■ Exercise goal:
From the first line of the data below, copy each line up to the one containing "and the (unique)", and include that line too.

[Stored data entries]
►
import Literature.NumberTheory.LFunctions.RayClassLSeriesConvexity
import Literature.NumberTheory.LFunctions.ClassGroupLFunctionZeroCount
import HarnessLib

/-!
# Zeros of Hecke `L`-series of primitive ray class characters in discs: Jensen's inequality, uniformly
# in the field and the modulus (Thorner–Zaman Lemma 2.5 / Lagarias–Odlyzko Lemma 5.4)

Topic `Literature/NumberTheory/LFunctions`; namespace `Literature.NumberTheory.LFunctions`.  Pure-proof
companion of `RayClassLSeriesConvexity.lean` (the uniform convexity bound) and the ray-class analogue of
`ClassGroupLFunctionZeroCount.lean` (conductor `1`).  Everything here is PROVED; no definition and no named
fact is introduced.

For a primitive ray class character `χ mod 𝔪 ≠ 0` of sign type `p` of a number field `K` of degree `n`,
non-principal on the ideals prime to `𝔪`, and the (unique) entire continuation `L` of `L(χ, ·)`:

* `exp_neg_finrank_div_le_norm_rayClassLSeries` — **`|L(χ, s)| ≥ e^{−n/(σ−1)}`** for `σ = Re s > 1`
  (Euler product: `|L(χ, s)| · L_𝔪(1, σ) ≥ 1` termwise, and `L_𝔪(1, σ) ≤ ζ_K(σ) ≤ e^{n/(σ−1)}`);
* (private) two entire continuations of `L(χ, ·)` coincide (identity theorem);
* `finsum_divisor_continuation_le` — **Jensen**: for `0 < r < 2` the number of zeros of `L` in
  `|s − (2 + it)| ≤ r`, with multiplicity, is at most `M/log(2/r)` with
  `M = log(|d_K| 𝔑𝔪) + 3n + n log(|t| + 7)` — [ThornerZaman2019, Lemma 2.5] ("`#{ρ : |γ − t| ≤ 1} ≪
  log(D_K N𝔣_χ) + n_K log(|t| + 3)`", quoted from [LagariasOdlyzko1977, Lemma 5.4]) in disc form with
  absolute constants; `sum_divisor_continuation_le` — at most `8M` zeros in the disc of radius `7/4`.

## References

* J. Thorner, A. Zaman, *A unified and improved Chebotarev density theorem*, Algebra Number Theory 13
  (2019), Lemma 2.5. [ThornerZaman2019]
* J. C. Lagarias, A. M. Odlyzko, *Effective versions of the Chebotarev density theorem*, in: Algebraic
  Number Fields (Durham 1975), Academic Press 1977, Lemma 5.4. [LagariasOdlyzko1977]
-/

noncomputable section

open Complex NumberField NumberField.InfinitePlace NumberField.Units IsDedekindDomain Filter Topology Set Metric
  MeromorphicOn
open scoped NumberField nonZeroDivisors
open scoped Classical

namespace Literature.NumberTheory.LFunctions

variable {K : Type*} [Field K] [NumberField K]
variable {𝔪 : Ideal (𝓞 K)} {ψ : HeightOneSpectrum (𝓞 K) → ℂ} {p : Finset {w : InfinitePlace K // IsReal w}}

/-! ### The uniform lower bound `|L(χ, s)| ≥ e^{−n/(σ−1)}` on `σ > 1` -/

/-- The norm of a convergent infinite product whose factors have norm `≥ 1` is `≥ 1`. [folklore] -/
private theorem one_le_norm_of_hasProd {ι : Type*} {f : ι → ℂ} {a : ℂ} (h : HasProd f a)
    (hf : ∀ i, 1 ≤ ‖f i‖) : 1 ≤ ‖a‖ := by
  have ht : Tendsto (fun F : Finset ι ↦ ‖∏ i ∈ F, f i‖) atTop (𝓝 ‖a‖) :=
    (continuous_norm.tendsto a).comp h
  refine ge_of_tendsto' ht fun F ↦ ?_
  rw [norm_prod]
  calc (1 : ℝ) = ∏ _i ∈ F, (1 : ℝ) := Finset.prod_const_one.symm
    _ ≤ ∏ i ∈ F, ‖f i‖ := Finset.prod_le_prod (fun _ _ ↦ zero_le_one) fun i _ ↦ hf i

/-- **`|L(χ, s)| ≥ e^{−n_K/(σ−1)}`** for `σ = Re s > 1` and `|χ| ≤ 1`, uniformly in `K`, `𝔪`, `χ`: with
`L_𝔪(1, σ) = ∏_{𝔭 ∤ 𝔪}(1 − 𝔑𝔭^{−σ})⁻¹`, termwise `|(1 − χ(𝔭)𝔑𝔭^{−s})⁻¹| (1 − 𝔑𝔭^{−σ})⁻¹ ≥ 1`, so
`|L(χ,s)| L_𝔪(1,σ) ≥ 1`, and `L_𝔪(1, σ) ≤ e^{n/(σ−1)}`. [cite: ThornerZaman2019, Lemma 2.5 (proof)] -/
theorem exp_neg_finrank_div_le_norm_rayClassLSeries (h𝔪 : 𝔪 ≠ ⊥)
    (hψ1 : ∀ v : HeightOneSpectrum (𝓞 K), ¬ 𝔪 ≤ v.asIdeal → ‖ψ v‖ ≤ 1) {s : ℂ} (hs : 1 < s.re) :
    Real.exp (-(Module.finrank ℚ K / (s.re - 1))) ≤ ‖rayClassLSeries 𝔪 ψ s‖ := by
  set ψ₀ : HeightOneSpectrum (𝓞 K) → ℂ := fun _ ↦ 1 with hψ₀
  have hψ₀1 : ∀ v : HeightOneSpectrum (𝓞 K), ¬ 𝔪 ≤ v.asIdeal → ‖ψ₀ v‖ ≤ 1 := fun v _ ↦ by simp [hψ₀]
  have hσ : 1 < ((s.re : ℂ)).re := by simpa using hs
  have hP := (hasProd_rayClassLSeries h𝔪 hψ1 hs).mul (hasProd_rayClassLSeries h𝔪 hψ₀1 hσ)
  -- termwise `≥ 1`
  have hterm : ∀ v : {v : HeightOneSpectrum (𝓞 K) // ¬ 𝔪 ≤ v.asIdeal},
      1 ≤ ‖(1 - ψ v.1 * ((Ideal.absNorm v.1.asIdeal : ℕ) : ℂ) ^ (-s))⁻¹ *
        (1 - ψ₀ v.1 * ((Ideal.absNorm v.1.asIdeal : ℕ) : ℂ) ^ (-((s.re : ℝ) : ℂ)))⁻¹‖ := by
    intro v
    have hNpos : 0 < Ideal.absNorm v.1.asIdeal := absNorm_heightOneSpectrum_pos v.1
    set x : ℝ := ((Ideal.absNorm v.1.asIdeal : ℕ) : ℝ) ^ (-s.re) with hx
    have hx0 : 0 < x := Real.rpow_pos_of_pos (by exact_mod_cast hNpos) _
    have hxhalf : x ≤ 1 / 2 := absNorm_rpow_neg_le_half v.1 hs.le
    have hzle : ‖ψ v.1 * ((Ideal.absNorm v.1.asIdeal : ℕ) : ℂ) ^ (-s)‖ ≤ x := by
      rw [norm_mul, Complex.norm_natCast_cpow_of_pos hNpos, Complex.neg_re, ← hx]
      exact mul_le_of_le_one_left hx0.le (hψ1 v.1 v.2)
    have hx' : ψ₀ v.1 * ((Ideal.absNorm v.1.asIdeal : ℕ) : ℂ) ^ (-((s.re : ℝ) : ℂ)) = (x : ℂ) := by
      rw [hψ₀]; dsimp only
      rw [one_mul, hx, ← Complex.ofReal_natCast, ← Complex.ofReal_neg, ← Complex.ofReal_cpow (Nat.cast_nonneg _)]
    have hn1x : ‖(1 : ℂ) - (x : ℂ)‖ = 1 - x := by
      rw [← Complex.ofReal_one, ← Complex.ofReal_sub, Complex.norm_real, Real.norm_of_nonneg (by linarith)]
    rw [hx', norm_mul, norm_inv, norm_inv, hn1x]
    have h1z : 0 < ‖(1 : ℂ) - ψ v.1 * ((Ideal.absNorm v.1.asIdeal : ℕ) : ℂ) ^ (-s)‖ := by
      have : ‖(1 : ℂ) - ψ v.1 * ((Ideal.absNorm v.1.asIdeal : ℕ) : ℂ) ^ (-s)‖ ≥ 1 - x := by
        have := norm_sub_norm_le (1 : ℂ) (ψ v.1 * ((Ideal.absNorm v.1.asIdeal : ℕ) : ℂ) ^ (-s))
        rw [norm_one] at this; linarith
      linarith
    have hub : ‖(1 : ℂ) - ψ v.1 * ((Ideal.absNorm v.1.asIdeal : ℕ) : ℂ) ^ (-s)‖ * (1 - x) ≤ 1 := by
      have h1 : ‖(1 : ℂ) - ψ v.1 * ((Ideal.absNorm v.1.asIdeal : ℕ) : ℂ) ^ (-s)‖ ≤ 1 + x := by
        calc ‖(1 : ℂ) - ψ v.1 * ((Ideal.absNorm v.1.asIdeal : ℕ) : ℂ) ^ (-s)‖
            ≤ ‖(1 : ℂ)‖ + ‖ψ v.1 * ((Ideal.absNorm v.1.asIdeal : ℕ) : ℂ) ^ (-s)‖ := norm_sub_le _ _
          _ ≤ 1 + x := by rw [norm_one]; linarith
      calc ‖(1 : ℂ) - ψ v.1 * ((Ideal.absNorm v.1.asIdeal : ℕ) : ℂ) ^ (-s)‖ * (1 - x) ≤ (1 + x) * (1 - x) :=
            mul_le_mul_of_nonneg_right h1 (by linarith)
        _ = 1 - x ^ 2 := by ring
        _ ≤ 1 := by nlinarith
    rw [← mul_inv, one_le_inv₀ (mul_pos h1z (by linarith))]
    exact hub
  have hge := one_le_norm_of_hasProd hP hterm
  rw [norm_mul] at hge
  -- `‖L_𝔪(1, σ)‖ ≤ e^{n/(σ−1)}`
  have h0 := norm_rayClassLSeries_le_exp h𝔪 hψ₀1 hσ
  rw [Complex.ofReal_re] at h0
  have hpos : 0 < ‖rayClassLSeries 𝔪 ψ₀ (s.re : ℂ)‖ := by
    by_contra hle
    push Not at hle
    have : ‖rayClassLSeries 𝔪 ψ s‖ * ‖rayClassLSeries 𝔪 ψ₀ (s.re : ℂ)‖ ≤ 0 :=
      mul_nonpos_of_nonneg_of_nonpos (norm_nonneg _) hle
    linarith
  rw [Real.exp_neg]
  calc (Real.exp (Module.finrank ℚ K / (s.re - 1)))⁻¹ ≤ ‖rayClassLSeries 𝔪 ψ₀ (s.re : ℂ)‖⁻¹ :=
        inv_anti₀ hpos h0
    _ ≤ ‖rayClassLSeries 𝔪 ψ s‖ := by
        rw [inv_le_iff_one_le_mul₀ hpos]; exact hge

/-! ### Uniqueness of the continuation and the value at `2 + it` -/

/-- **Two entire continuations of `L(χ, ·)` coincide** (identity theorem). [folklore] -/
private theorem continuation_unique {L L' : ℂ → ℂ} (hL : Differentiable ℂ L) (hL' : Differentiable ℂ L')
    (hLs : ∀ s : ℂ, 1 < s.re → L s = rayClassLSeries 𝔪 ψ s)
    (hL's : ∀ s : ℂ, 1 < s.re → L' s = rayClassLSeries 𝔪 ψ s) : L = L' := by
  have h := AnalyticOnNhd.eqOn_of_preconnected_of_eventuallyEq (𝕜 := ℂ)
    (hL.differentiableOn.analyticOnNhd isOpen_univ) (hL'.differentiableOn.analyticOnNhd isOpen_univ)
    isPreconnected_univ (Set.mem_univ (2 : ℂ)) ?_
  · exact funext fun s ↦ h (Set.mem_univ s)
  · refine eventually_of_mem ((continuous_re.isOpen_preimage _ isOpen_Ioi).mem_nhds (by simp : 1 < (2 : ℂ).re))
      fun t (ht : 1 < t.re) ↦ ?_
    rw [hLs t ht, hL's t ht]

/-- `|L(2 + it)| ≥ e^{−n_K}` for any continuation `L`. [folklore] -/
private theorem exp_neg_finrank_le_norm_continuation_two_add (h𝔪 : 𝔪 ≠ ⊥) (hψ : IsRayClassCharacter 𝔪 ψ)
    {L : ℂ → ℂ} (hLs : ∀ s : ℂ, 1 < s.re → L s = rayClassLSeries 𝔪 ψ s) (t : ℝ) :
    Real.exp (-(Module.finrank ℚ K : ℝ)) ≤ ‖L (2 + t * I)‖ := by
  have hre : (2 + t * I : ℂ).re = 2 := by simp
  have h2 : 1 < (2 + t * I : ℂ).re := by rw [hre]; norm_num
  rw [hLs _ h2]
  have h := exp_neg_finrank_div_le_norm_rayClassLSeries h𝔪 (fun v hv ↦ (hψ.norm_eq_one v hv).le) h2
  rwa [hre, show (2 : ℝ) - 1 = 1 by norm_num, div_one] at h

/-! ### Jensen's inequality -/

set_option maxHeartbeats 800000 in
/-- **Zeros of `L(χ, ·)` in a disc at height `t`, uniformly in `K` and `𝔪`** (Jensen's inequality;
[ThornerZaman2019, Lemma 2.5] = [LO 1977, Lemma 5.4], disc form): for a primitive `χ mod 𝔪 ≠ 0` of sign type
`p`, non-principal on the ideals prime to `𝔪`, its entire continuation `L`, and `0 < r < 2`, the number of
zeros of `L` in `|s − (2 + it)| ≤ r` (with multiplicity, Mathlib's `divisor`) is at most
`(log(|d_K| 𝔑𝔪) + 3 n_K + n_K log(|t| + 7)) / log(2/r)`. [cite: ThornerZaman2019, Lemma 2.5] -/
theorem finsum_divisor_continuation_le (hψ : IsRayClassCharacter 𝔪 ψ) (hprim : IsPrimitive 𝔪 ψ)
    (hp : IsSignType 𝔪 ψ p) (h𝔪 : 𝔪 ≠ ⊥)
    (hnt : ∃ v : HeightOneSpectrum (𝓞 K), ¬ 𝔪 ≤ v.asIdeal ∧ ψ v ≠ 1)
    {L : ℂ → ℂ} (hL : Differentiable ℂ L) (hLs : ∀ s : ℂ, 1 < s.re → L s = rayClassLSeries 𝔪 ψ s)
    (t : ℝ) {r : ℝ} (hr : 0 < r) (hr' : r < 2) :
    (∑ᶠ u, divisor L (closedBall (2 + t * I) r) u : ℝ) ≤
      (Real.log (|(discr K : ℝ)| * (Ideal.absNorm 𝔪 : ℝ)) + 3 * Module.finrank ℚ K +
        Module.finrank ℚ K * Real.log (|t| + 7)) / Real.log (2 / r) := by
  obtain ⟨L₀, hL₀d, hL₀s, hL₀b⟩ := exists_continuation_norm_le_of_mem_closedBall hψ hprim hp h𝔪 hnt
  have hLL : L = L₀ := continuation_unique hL hL₀d hLs hL₀s
  subst hLL
  set n : ℕ := Module.finrank ℚ K with hn
  set c : ℂ := 2 + t * I with hc
  set A : ℝ := |(discr K : ℝ)| * (Ideal.absNorm 𝔪 : ℝ) with hA
  set B : ℝ := A * Real.exp (2 * n) * (|t| + 7) ^ n with hB
  have hA1 : 1 ≤ A := by
    have h1 : (1 : ℝ) ≤ |(discr K : ℝ)| := by
      have := Int.one_le_abs (discr_ne_zero K)
      rw [← Int.cast_abs]; exact_mod_cast this
    have h2 : (1 : ℝ) ≤ (Ideal.absNorm 𝔪 : ℝ) := by
      exact_mod_cast Nat.one_le_iff_ne_zero.mpr (by rwa [ne_eq, Ideal.absNorm_eq_zero_iff])
    rw [hA]; nlinarith
  have ht7 : (1 : ℝ) ≤ |t| + 7 := by linarith [abs_nonneg t]
  have hB1 : 1 ≤ B := by
    rw [hB]
    have h1 : (1 : ℝ) ≤ Real.exp (2 * n) := Real.one_le_exp (by positivity)
    have h2 : (1 : ℝ) ≤ (|t| + 7) ^ n := one_le_pow₀ ht7
    calc (1 : ℝ) = 1 * 1 * 1 := by ring
      _ ≤ _ := by gcongr
  have hfc : Real.exp (-(n : ℝ)) ≤ ‖L c‖ := exp_neg_finrank_le_norm_continuation_two_add h𝔪 hψ hLs t
  have hc0 : L c ≠ 0 := fun h ↦ by
    rw [h, norm_zero] at hfc; exact absurd hfc (not_le.mpr (Real.exp_pos _))
  have h1 : 0 < |r| := by rwa [abs_of_pos hr]
  have h2 : |r| < |(2 : ℝ)| := by rw [abs_of_pos hr, abs_of_pos two_pos]; exact hr'
  have h3 : AnalyticOnNhd ℂ L (closedBall c |(2 : ℝ)|) :=
    (hL.differentiableOn.analyticOnNhd isOpen_univ).mono (Set.subset_univ _)
  have h4 : ∀ z ∈ sphere c |(2 : ℝ)|, ‖L z‖ ≤ B := by
    intro z hz
    rw [abs_of_pos two_pos] at hz
    exact hL₀b t z (sphere_subset_closedBall hz)
  have hJ := AnalyticOnNhd.sum_divisor_le h1 h2 hB1 h3 hc0 h4
  rw [abs_of_pos hr] at hJ
  have hcast : ((∑ᶠ u, divisor L (closedBall c r) u : ℤ) : ℝ) = ∑ᶠ u, (divisor L (closedBall c r) u : ℝ) :=
    map_finsum (Int.castRingHom ℝ) ((divisor L (closedBall c r)).finiteSupport (isCompact_closedBall _ _))
  rw [← hcast]
  -- `log (B / |L c|) ≤ log A + 2n + n log(|t|+7) + n`
  have hlog : Real.log (B / ‖L c‖) ≤ Real.log A + 3 * n + n * Real.log (|t| + 7) := by
    have hfpos : 0 < ‖L c‖ := (Real.exp_pos _).trans_le hfc
    rw [Real.log_div (by positivity) hfpos.ne', hB, Real.log_mul (by positivity) (by positivity),
      Real.log_mul (by positivity) (by positivity), Real.log_exp, Real.log_pow]
    have hlogf : -(n : ℝ) ≤ Real.log ‖L c‖ := by
      rw [← Real.log_exp (-(n : ℝ))]; exact Real.log_le_log (Real.exp_pos _) hfc
    linarith
  refine hJ.trans (div_le_div_of_nonneg_right hlog (Real.log_nonneg ?_))
  rw [le_div_iff₀ hr]; linarith

/-- The Jensen count of the disc `|s − (2 + it)| ≤ 7/4`, as a sum over the support of the divisor: at most
`8 (log(|d_K|𝔑𝔪) + 3n_K + n_K log(|t|+7))` zeros with multiplicity (`log(8/7) ≥ 1/8`).
[cite: ThornerZaman2019, Lemma 2.5] -/
theorem sum_divisor_continuation_le (hψ : IsRayClassCharacter 𝔪 ψ) (hprim : IsPrimitive 𝔪 ψ)
    (hp : IsSignType 𝔪 ψ p) (h𝔪 : 𝔪 ≠ ⊥)
    (hnt : ∃ v : HeightOneSpectrum (𝓞 K), ¬ 𝔪 ≤ v.asIdeal ∧ ψ v ≠ 1)
    {L : ℂ → ℂ} (hL : Differentiable ℂ L) (hLs : ∀ s : ℂ, 1 < s.re → L s = rayClassLSeries 𝔪 ψ s)
    (t : ℝ) :
    ∑ u ∈ ((divisor L (closedBall (2 + t * I) (7 / 4))).finiteSupport (isCompact_closedBall _ _)).toFinset,
      (divisor L (closedBall (2 + t * I) (7 / 4)) u : ℝ) ≤
        8 * (Real.log (|(discr K : ℝ)| * (Ideal.absNorm 𝔪 : ℝ)) + 3 * Module.finrank ℚ K +
          Module.finrank ℚ K * Real.log (|t| + 7)) := by
  set D := divisor L (closedBall (2 + t * I) (7 / 4)) with hD
  have hfin : (Function.support D).Finite := D.finiteSupport (isCompact_closedBall _ _)
  have hsum : ∑ u ∈ hfin.toFinset, (D u : ℝ) = ∑ᶠ u, (D u : ℝ) := by
    rw [finsum_eq_sum_of_support_subset (fun u => (D u : ℝ)) (s := hfin.toFinset) ?_]
    intro u hu
    simp only [Function.mem_support, ne_eq, Int.cast_eq_zero] at hu
    simpa using hu
  rw [hsum]
  have hJ := finsum_divisor_continuation_le hψ hprim hp h𝔪 hnt hL hLs t (r := 7 / 4) (by norm_num) (by norm_num)
  refine hJ.trans ?_
  have hlog : 1 / 8 ≤ Real.log (2 / (7 / 4)) := by
    have := Real.one_sub_inv_le_log_of_pos (x := 2 / (7 / 4)) (by norm_num)
    norm_num at this ⊢
    linarith
  -- the bound `M ≥ 0`
  have hA1 : 1 ≤ |(discr K : ℝ)| * (Ideal.absNorm 𝔪 : ℝ) := by
    have h1 : (1 : ℝ) ≤ |(discr K : ℝ)| := by
      have := Int.one_le_abs (discr_ne_zero K)
      rw [← Int.cast_abs]; exact_mod_cast this
    have h2 : (1 : ℝ) ≤ (Ideal.absNorm 𝔪 : ℝ) := by
      exact_mod_cast Nat.one_le_iff_ne_zero.mpr (by rwa [ne_eq, Ideal.absNorm_eq_zero_iff])
    nlinarith
  have hM : 0 ≤ Real.log (|(discr K : ℝ)| * (Ideal.absNorm 𝔪 : ℝ)) + 3 * Module.finrank ℚ K +
      Module.finrank ℚ K * Real.log (|t| + 7) := by
    have h1 := Real.log_nonneg hA1
    have h2 : 0 ≤ Real.log (|t| + 7) := Real.log_nonneg (by linarith [abs_nonneg t])
    positivity
  rw [div_le_iff₀ (by linarith)]
  nlinarith

end Literature.NumberTheory.LFunctions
◄
■ Response box:
import Literature.NumberTheory.LFunctions.RayClassLSeriesConvexity
import Literature.NumberTheory.LFunctions.ClassGroupLFunctionZeroCount
import HarnessLib

/-!
# Zeros of Hecke `L`-series of primitive ray class characters in discs: Jensen's inequality, uniformly
# in the field and the modulus (Thorner–Zaman Lemma 2.5 / Lagarias–Odlyzko Lemma 5.4)

Topic `Literature/NumberTheory/LFunctions`; namespace `Literature.NumberTheory.LFunctions`.  Pure-proof
companion of `RayClassLSeriesConvexity.lean` (the uniform convexity bound) and the ray-class analogue of
`ClassGroupLFunctionZeroCount.lean` (conductor `1`).  Everything here is PROVED; no definition and no named
fact is introduced.

For a primitive ray class character `χ mod 𝔪 ≠ 0` of sign type `p` of a number field `K` of degree `n`,
non-principal on the ideals prime to `𝔪`, and the (unique) entire continuation `L` of `L(χ, ·)`:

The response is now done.